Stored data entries
/-! ## §3 The locality count: entries supported in an interaction set with bounded fibres -/

/-- **LOCALITY MAKES THE FIBRE SUMS INTENSIVE.**  If the entries `T` vanish off an interaction set `N` of index triples, `|T| ≤ τ` on `N`
(`0 ≤ τ`), and at most `ν` triples of `N` pass through each value `j` of the `s`-th index, then every fibre sum of `|T|` over `{r | r s = j}`
is `≤ ν·τ` — a count of the interaction pattern, independent of the number of coordinates `n`. [folklore] -/
theorem fibreSum_le_of_local (T : (Fin 3 → Fin n) → ℝ) (N : Finset (Fin 3 → Fin n)) {τ : ℝ} (hτ : 0 ≤ τ)
    {ν : ℕ} (hsupp : ∀ r, r ∉ N → T r = 0) (hτb : ∀ r ∈ N, |T r| ≤ τ) (s : Fin 3) (j : Fin n)
    (hcard : (N.filter (fun r => r s = j)).card ≤ ν) :
    ∑ r ∈ univ.filter (fun r : Fin 3 → Fin n => r s = j), |T r| ≤ ν * τ := by
  classical
  have hsub : N.filter (fun r => r s = j) ⊆ univ.filter (fun r : Fin 3 → Fin n => r s = j) :=
    fun r hr => by simp only [Finset.mem_filter, Finset.mem_univ, true_and] at hr ⊢; exact hr.2
  rw [← Finset.sum_subset hsub (fun r hr hrN => ?_)]
  · calc ∑ r ∈ N.filter (fun r => r s = j), |T r| ≤ ∑ _r ∈ N.filter (fun r => r s = j), τ :=
          Finset.sum_le_sum fun r hr => hτb r (Finset.mem_filter.1 hr).1
      _ = (N.filter (fun r => r s = j)).card * τ := by rw [Finset.sum_const, nsmul_eq_mul]
      _ ≤ ν * τ := mul_le_mul_of_nonneg_right (by exact_mod_cast hcard) hτ
  · have : r ∉ N := fun h => hrN (Finset.mem_filter.2 ⟨h, (Finset.mem_filter.1 hr).2⟩)
    simp [hsupp r this]

/-! ## §4 Junctions: the mixed letter and the convexity letter from fibre sums of the third-derivative entries -/

/-- **THE MIXED LETTER FROM FIBRE SUMS OF THE ENTRIES** (`c∞ = M`).  If ON `K` the entries `D³P(z)[e_{r0}, e_{r1}, e_{r2}]` have fibre sums
over the middle and over the last index `≤ M` (`0 ≤ M`), then `‖D³P(z)[w,·,·]‖_op ≤ M·‖w‖_∞` for `z ∈ K` — the hypothesis of
`…ConvexWindowSuppliersBox` §1–§3 with an intensive constant. [folklore] -/
theorem thirdDeriv_supNorm_of_fibreSums {P : EuclideanSpace ℝ (Fin n) → ℝ} {M : ℝ} {K : Set (EuclideanSpace ℝ (Fin n))}
    (hM : 0 ≤ M)
    (hrow : ∀ z ∈ K, ∀ j : Fin n, ∑ r ∈ univ.filter (fun r : Fin 3 → Fin n => r 1 = j),
      |iteratedFDeriv ℝ 3 P z (fun s => EuclideanSpace.single (r s) (1 : ℝ))| ≤ M)
    (hcol : ∀ z ∈ K, ∀ k : Fin n, ∑ r ∈ univ.filter (fun r : Fin 3 → Fin n => r 2 = k),
      |iteratedFDeriv ℝ 3 P z (fun s => EuclideanSpace.single (r s) (1 : ℝ))| ≤ M) :
    ∀ z ∈ K, ∀ w : EuclideanSpace ℝ (Fin n), ‖fderiv ℝ (iteratedFDeriv ℝ 2 P) z w‖ ≤ M * ‖WithLp.ofLp w‖ :=
  thirdDeriv_supNorm_of_entries hM fun z hz w u v =>
    abs_apply_three_le_of_fibreSums (iteratedFDeriv ℝ 3 P z) hM (hrow z hz) (hcol z hz) w u v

● **EXERCISE DETAILS**
Tell how many lines above include the word "over". Give the number alone.

● **FINISHED EXERCISE**
2